他不得不保持平靜,在經歷了有多少次希望就有多少次失望之後,而這一切都是因為九齡堂。
從最初等待九齡堂在京城被大夫們敵視,到期待九齡堂被民眾們所不齒,到期望九齡堂牽涉到皇族遺禍被皇帝遷怒,到乾脆死在痘瘡災疫中,到在陸雲旗手裡身敗名裂,每一次的期待最終都是失望。
不管是天災還是人禍,九齡堂都沒有如他所願那樣倒下。
前一段好容易這灰溜溜的滾出京城了,沒了神醫坐鎮的九齡堂,還算什麼醫館藥堂,這一次九齡堂終於要完了吧?
江友樹精神振奮準備重新收回自己的地盤,結果沒想到的是請他看病的王公貴族還是不多,依舊指明那些被九齡堂指點過的太醫們。
而且很多太醫,以及其他的大夫,開藥的時候甚至會開出九齡堂的藥。
九齡堂裡依舊每日都有生意,雖然君小姐以及那個男掌櫃都不在京城,但坐鎮的還有另外一個姑娘。
這個姑娘會去見每一個拿著藥方要拿藥的人,雖然她不是大夫,但她會見見病人,見見開藥的大夫,聆聽大夫對于病情的解釋,親自聽過看過,她就會將藥送來。

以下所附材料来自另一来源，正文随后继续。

/-- **"Note that for `m = n` this means that the equation is an `GL(U) × GL(V) × GL(W)`-invariant
polynomial"** (p0026:L38, i.e. invariant under `SL × SL × SL`): for `m = n` the equation is a
semi-invariant of weight `(det^m, det^k, det^k)`,
`⟨P(h), ((A ⊗ B ⊗ C)·T)^{⊗km}⟩ = det(A)^m det(B)^k det(C)^k ⟨P(h), T^{⊗km}⟩`, for ALL square
matrices `A, B, C` over any commutative ring (action = the tree's `actTensor`). Not part of the
typed statement; recorded as printed content of Thm 27.
[cite: BlaserIkenmeyerLysikovPandeySchreyer2019, Thm. 27 (invariance remark for m = n)] -/
theorem eval_rectDesignPoly_actTensor {k m : ℕ} (h : m ≤ m) (A : Matrix (Fin k) (Fin k) R)
    (B C : Matrix (Fin m) (Fin m) R) (T : Fin k → Fin m → Fin m → R) :
    eval (trilinearPt (actTensor A B C T)) (rectDesignPoly R k m m h) =
      A.det ^ m * B.det ^ k * C.det ^ k * eval (trilinearPt T) (rectDesignPoly R k m m h) := by
  classical
  -- the tautological rank-one expansion `T = ∑_{(a,b,c)} (T_{abc} e_a) ⊗ e_b ⊗ e_c`
  let a : Fin k × Fin m × Fin m → Fin k → R := fun j i => if i = j.1 then T j.1 j.2.1 j.2.2 else 0
  let b : Fin k × Fin m × Fin m → Fin m → R := fun j i => if i = j.2.1 then 1 else 0
  let c : Fin k × Fin m × Fin m → Fin m → R := fun j i => if i = j.2.2 then 1 else 0
  have hT : ∀ p, trilinearPt T p = ∑ j, a j p.1 * b j p.2.1 * c j p.2.2 := by
    rintro ⟨a', b', c'⟩
    change T a' b' c' = _
    rw [Fintype.sum_eq_single (a', b', c') (fun j hj => ?_)]
    · simp [a, b, c]
    · by_cases h1 : a' = j.1
      · by_cases h2 : b' = j.2.1
        · have h3 : c' ≠ j.2.2 := fun h3 => hj (by rw [h1, h2, h3])
          simp [c, h3]
        · simp [b, h2]
      · simp [a, h1]
  have hact : ∀ p, trilinearPt (actTensor A B C T) p =
      ∑ j, (A *ᵥ a j) p.1 * (B *ᵥ b j) p.2.1 * (C *ᵥ c j) p.2.2 := by
    rintro ⟨a', b', c'⟩
    change actTensor A B C T a' b' c' = _
    simp only [actTensor_apply, Matrix.mulVec, dotProduct, a, b, c, mul_ite, mul_one, mul_zero,
      Finset.sum_ite_eq', Finset.mem_univ, if_true, Fintype.sum_prod_type]
    exact sum_congr rfl fun _ _ => sum_congr rfl fun _ _ => sum_congr rfl fun _ _ => by ring
  rw [eval_rectDesignPoly_rankOne h _ _ _ _ hact, eval_rectDesignPoly_rankOne h a b c _ hT,
    Finset.mul_sum]
  refine sum_congr rfl fun J _ => ?_
  simp_rw [colDet_mulVec, rowDet_mulVec, rowDetTop_mulVec, prod_mul_distrib, prod_const,
    Finset.card_univ, Fintype.card_fin]
  ring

九齡堂裡君小姐沒在,藥還在源源不斷的炮製著,就是出自這個姑娘之手。
這姑娘不是君小姐,也不是君小姐的徒弟,隻自稱是賬房。
一個賬房做出的藥是真的假的?
「吃了會不會死啊?
」有人尖刻的質疑著。
面對質疑,這個姑娘直接將這人要買的藥仰頭吃了,嚇了眾人一跳。
「我一日不死,九齡堂的藥就一日不賣你。
」她乾脆利索的說道。
這簡直比當初的君小姐還猛。
這哪裡有半點濟世救民的氣度,開個醫館藥堂還上天了,有骨氣的人還不啐她一臉。
但江友樹高估了京城民眾的骨氣,大概是被君小姐磨的沒了骨氣,又對這種羞辱上了癮,縱然眼前的女孩子不是神醫,被這一句罵罵的都屁顛顛的上趕著去了。
簡直不可理喻。
吃死你們算了。
江友樹想到這裡有些煩躁的站起來。
「但這一次可不是別的藥。
」耿大夫說道,「是痘苗。
」
「千真萬確嗎?
」江友樹皺眉說道。
耿大夫有些委屈。
「師父,難道你不信我,還信九齡堂嗎?
」他說道。
江友樹呸了聲,誰願意信它。
「消息還壓著,但是我已經打聽出來了,因為這痘苗那邊死了不下七八個孩童了。
」耿大夫再次壓低聲說道,「那邊如果不是官府壓著,都要亂套了。
」
竟然死了這麼多?
早說過這什麼痘苗根本就不可靠。
江友樹眼睛閃閃亮。
「這麼大的事,竟然還壓著嗎?
」他沉聲說道。
耿大夫點點頭。
「那姓馮的壓著呢,非一口咬定這是個例。
」他低聲說道,「還說痘苗本就是毒,孩童們身體狀況不同,可能會出事,這出事可能是痘苗的緣故,也可能是本身有別的病,不能因為種過痘就說是痘苗的緣故,一定要經過核查之後才能定論。
」
江友樹冷笑。
「他當然要壓著,他如今的一切都是靠這個得來的,人總是不甘心要失去,不服嘛。
」他說道,「不過他不服,我們還不服呢,那些死了孩童的人家也不服,我要去替這些可憐人抱打不平。
」
耿大夫眼睛閃閃亮。
「師父我們要怎麼做?
」他問道。
「去告訴陸雲旗,我要為民請願。
」江友樹說道。
為民請願為什麼要告訴陸雲旗?
耿大夫很快就想明白了,這天下沒有瞞住錦衣衛的事,耿大夫去皇帝面前請願,自然需要陸雲旗來作證。
「就憑陸雲旗和君小姐的仇,他一定很樂意的。
」江友樹撚須冷笑說道。
正如他所料,當報上自己的名號,北鎮撫司的錦衣衛立刻恭敬的將他請進去。
「師父能這樣被錦衣衛相待的可沒幾個。
」耿大夫受寵若驚的壓低聲說道。
這當然不是因為自己醫術高超陸雲旗心生敬畏,不過是因為大家都有看同一個人不順眼罷了。
仇人的仇人就是朋友,江友樹心裡很清楚這一點。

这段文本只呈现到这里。